According to a study recently published by NASA in the journal Nature Sustainability, the planet has become greener in the past 20 years. And the main contributors are unexpected: China and India. Together, they account for a third of the increase in leaf area.
The discovery is based on data gathered by MODIS, an instrument that has been orbiting the Earth for almost 20 years. At first, NASA thought that the greening of the planet was a result of a warmer, wetter climate and of fertilization from the added carbon dioxide in the atmosphere. But now, investigators have revealed that those aren’t the only reasons.
“The effect stems mainly from ambitious tree planting programs in China and intensive agriculture in both countries,” NASA explained. Specifically, 42% of China’s contribution to the “global greening trend” is from programs to conserve and expand forests; another 32% comes from “intensive cultivation of food crops.” As for India, 82% of the greening is the result of intensive agriculture.

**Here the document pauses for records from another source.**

import Summits.Ventures.YMGap.Census.CharacterTwistBound
import HarnessLib

/-!
# Venture YMGap, track (b) — reflection positivity with a general character weight on the crossing
# plaquettes (the common core of Tomboulis's App. A RP arguments), every spin cut-off

HONEST FRAMING: venture file of the cell `pub-ymgap` (QuantumFields programme), track (b); bookkeeping generalising
`CharacterTwistBound` (finite tori `(ℤ/Lℤ)^d`, `L` even; nothing about (5.15), limits, confinement or a mass gap).

`CharacterTwistBound.tSector_nonneg` proves `∫ ∏_p w_p(U_p) dU ≥ 0` when the non-crossing plaquettes carry the
plaquette function `f = 1 + Σ_j d_j c_j χ_j` and the crossing ones the `Q`-sector weights of Tomboulis's (A.18).  The
same Osterwalder–Seiler argument (split `G(U) G(ΘU) W_×(U)`, Haar substitution `translate Y` on the crossing links,
every character kernel an INTEGRAL Gram form `χ_n(g h⁻¹) = (n+1) ∫ χ_n(gR) χ_n(hR) dR` by the character convolution
identity of the venture `LatticeQCDFlow`, Fubini, `LatticeRP.integral_splice_mul_conj_comp_nonneg`) proves it for
ARBITRARY non-negative character sums `Σ_{n ≤ J} a_{p,n} χ_n(U_p)` on the crossing plaquettes — and needs NO sign
condition on the coefficients `c_j` of `f` off the reflection planes (they only enter through `|∫ G …|²`).  This file
records that general statement, `crossIntegral_nonneg`, and its first use beyond Prop. IV.1: the **marked-plaquette
integral** `∫ d_j χ_j(U_{p₀}) ∏_{p ≠ p₀} f(U_p) dU ≥ 0` for a crossing plaquette `p₀` and `c_j ≥ 0`
(`markedIntegral_nonneg_of_isCrossPlaq`) — the building block of Tomboulis's Prop. II.1 (i) (arXiv:0707.2179 eq. (2.12):
`Z_Λ({c_j})` is increasing in each `c_j`, "from reflection positivity (in planes without sites)"), see
`CoeffMonotone.lean`.

## Main statements (namespace `Summit.Ventures.YMGap.Census`)

* `charSum J a r = Σ_{n ≤ J} a n · charR n r`; `crossWeight J c a p` (crossing `p`: `charSum J (a p)`, else `fR J c`);
  `crossIntegral J c a = ∫ ∏_p crossWeight (Re tr U_p) dU`.
* `crossIntegral_nonneg` — `L` even, `a ≥ 0` ⟹ `0 ≤ crossIntegral J c a` (every `c`).
* `markedIntegral J c k p₀ = ∫ (k+1) χ_k(U_{p₀}) ∏_{p ≠ p₀} f(U_p) dU`;
  `markedIntegral_nonneg_of_isCrossPlaq` — `L` even, `c_j ≥ 0`, `1 ≤ k ≤ J`, `p₀` crossing ⟹ `0 ≤ markedIntegral`.

References: E. T. Tomboulis, arXiv:0707.2179, Prop. II.1 eq. (2.12), App. A [cite: Tomboulis2007Confinement, Prop. II.1
(i) eq. (2.12); App. A]; K. Osterwalder, E. Seiler, Ann. Phys. 110 (1978) 440, §2 [cite: OsterwalderSeilerAnnPhys1978, §2].
-/

noncomputable section
/-- **UNBALANCED CLASS ⇒ CUBE WITNESS (PROVED, pointwise, every `c`).** -/
theorem cube_of_unbalanced (hN : 3 ≤ N) (β : Fin N → Fin N → ZMod 3) (c : Fin N → ZMod 3) {x : Fin N → Bool} {C₀ : Finset (Fin N)}
    (hC₀ : C₀ ⊆ klineZeros x) {x₁ : Fin N → Bool} {L : List (Fin N × Fin N)} {g r r' : Fin N} (h : IsClassIsoPair β x C₀ x₁ L g r r')
    (hb : ¬ Balanced β c x x₁ L C₀ g) : CubeWitness β c x C₀ := by
  have h' := h
  obtain ⟨hx₁, hL0, hL, -, -, hr, hr', hrr', hd⟩ := h'
  have hsum := grp_sum β c x x₁ L C₀ g
  have h0 := fires_eq_grp β c x x₁ L C₀ g
  have h1 := fires_partner_eq_grp β c h
  have hagree := flip_free_agrees hL hr hr' x₁
  have hsurv : surv β x (flipAt x₁ {r, r'}) L = surv β x x₁ L := surv_congr β x hagree
  have hcs : cShift β c (flipAt x₁ {r, r'}) L = cShift β c x₁ L := cShift_congr β c hagree
  have hmem : flipAt x₁ {r, r'} ∈ SubFibre x C₀ := flipAt_pair_mem_subFibre hN hC₀ hx₁ (mem_sdiff.1 hr).1 (mem_sdiff.1 hr').1 hrr'
  by_contra hno
  have e0 : fires β (cShift β c x₁ L) (surv β x x₁ L) x₁ % 2 = (surv β x x₁ L).card % 2 := by
    by_contra hne
    exact hno ⟨x₁, hx₁, L, hL0, hL, hne⟩
  have e1 : fires β (cShift β c x₁ L) (surv β x x₁ L) (flipAt x₁ {r, r'}) % 2 = (surv β x x₁ L).card % 2 := by
    by_contra hne
    refine hno ⟨flipAt x₁ {r, r'}, hmem, L, hL0, hL, ?_⟩
    rw [hsurv, hcs]
    exact hne
  rw [h0] at e0
  rw [h1] at e1
  have hd12 : dPair β x₁ g r r' = 1 ∨ dPair β x₁ g r r' = 2 := by
    revert hd
    generalize dPair β x₁ g r r' = d
    revert d
    decide
  unfold Balanced at hb
  rcases hd12 with hd1 | hd2
  · rw [hd1] at e1
    omega
  · rw [hd2] at e1
    omega

/-- A single survivor is never balanced. -/
theorem not_balanced_single (β : Fin N → Fin N → ZMod 3) (c : Fin N → ZMod 3) {x x₁ : Fin N → Bool} {L : List (Fin N × Fin N)}
    {C₀ : Finset (Fin N)} {g : Fin N} (hs : surv β x x₁ L = {g}) : ¬ Balanced β c x x₁ L C₀ g := by
  intro hb
  have hsum := grp_sum β c x x₁ L C₀ g
  rw [hs, card_singleton] at hsum
  unfold Balanced at hb
  omega

/-- **SINGLE SURVIVOR ⇒ CUBE WITNESS FOR EVERY `c` (PROVED).** -/
theorem cube_of_single (hN : 3 ≤ N) (β : Fin N → Fin N → ZMod 3) {x : Fin N → Bool} {C₀ : Finset (Fin N)} (hC₀ : C₀ ⊆ klineZeros x)
    {x₁ : Fin N → Bool} {L : List (Fin N × Fin N)} {g r r' : Fin N} (h : IsClassIsoPair β x C₀ x₁ L g r r')
    (hs : surv β x x₁ L = {g}) (c : Fin N → ZMod 3) : CubeWitness β c x C₀ :=
  cube_of_unbalanced hN β c hC₀ h (not_balanced_single β c hs)
import Summits.MatrixMultiplication.OmegaCensus.ThreeSetLineInverseCertificate
import Summits.MatrixMultiplication.OmegaCensus.DominoZpZpScaled
import HarnessLib

/-!
# Kernel computation for `(4,4,6)@289`: W-killer `3` = `[0,0,0,0,0,0,0,0,0,0,0,0,1,1,0,0,2]`, chunks `36–38` of `48`

ω-census `pub-omega`, family (b3), seat pub-omega-group gen 39.  Framing: lottery ticket; floor = certified bounds/negative ranges.
VALUE: part of the kernel certificate that the three-set line datum `W = [0,0,0,0,0,0,0,0,0,0,0,0,1,1,0,0,2]` (count vector on `ℤ₁₇`) admits NO `(X, Y, s)`
solving the three-set line identity at fibre size `17` with `|X| = 4`, `|Y| = 6` — for the `X`-data in chunks of `101` of
`ZpZpDomino.compsLit 17 4` (all `4845` count vectors of mass `4`), by the in-kernel inverse certificate `LineInv.noSol3Chk`
(`ThreeSetLineInverseCertificate`; prime `103` with `ζ = 64`, fallback `137` with `ζ = 119`).  Joined in `ThreeSetZ17Killers446Join`;
used by the cell theorem for `(4,4,6)@289` (`Dih(ℤ₁₇²)`).  NOT progress on ω.
-/

namespace Summit.MatrixMultiplication.OmegaCensus

namespace Z17Killers446

/-- Chunk `36` of killer `3`: the `X`-data `compsLit 17 4 [101·36, 101·36+101)` are refuted (`N = 103`, else `N = 137`). [folklore] -/
theorem kill446_k3_c36 : ((((ZpZpDomino.compsLit 17 4).drop (101 * 36)).take 101).all fun F =>
    LineInv.noSol3Chk 17 103 64 17 6 [0,0,0,0,0,0,0,0,0,0,0,0,1,1,0,0,2] F || LineInv.noSol3Chk 17 137 119 17 6 [0,0,0,0,0,0,0,0,0,0,0,0,1,1,0,0,2] F) = true := by
  decide +kernel

/-- Chunk `37` of killer `3`: the `X`-data `compsLit 17 4 [101·37, 101·37+101)` are refuted (`N = 103`, else `N = 137`). [folklore] -/
theorem kill446_k3_c37 : ((((ZpZpDomino.compsLit 17 4).drop (101 * 37)).take 101).all fun F =>
    LineInv.noSol3Chk 17 103 64 17 6 [0,0,0,0,0,0,0,0,0,0,0,0,1,1,0,0,2] F || LineInv.noSol3Chk 17 137 119 17 6 [0,0,0,0,0,0,0,0,0,0,0,0,1,1,0,0,2] F) = true := by
  decide +kernel

/-- Chunk `38` of killer `3`: the `X`-data `compsLit 17 4 [101·38, 101·38+101)` are refuted (`N = 103`, else `N = 137`). [folklore] -/
theorem kill446_k3_c38 : ((((ZpZpDomino.compsLit 17 4).drop (101 * 38)).take 101).all fun F =>
    LineInv.noSol3Chk 17 103 64 17 6 [0,0,0,0,0,0,0,0,0,0,0,0,1,1,0,0,2] F || LineInv.noSol3Chk 17 137 119 17 6 [0,0,0,0,0,0,0,0,0,0,0,0,1,1,0,0,2] F) = true := by
  decide +kernel

end Z17Killers446

end Summit.MatrixMultiplication.OmegaCensus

Besides contributing to a greener Earth, the efforts these nations have taken on led to an increase in food production. Since 2000, the cultivation of grains, vegetables, and fruits rose between 35% and 40%.
The increase in leaf area in plants and trees reported by NASA is equivalent to the area covered by all the Amazon rainforests. However, the investigators note, this gain “does not offset the damage from loss of natural vegetation in tropical regions, such as Brazil and Indonesia. The consequences for sustainability and biodiversity in those ecosystems remain.”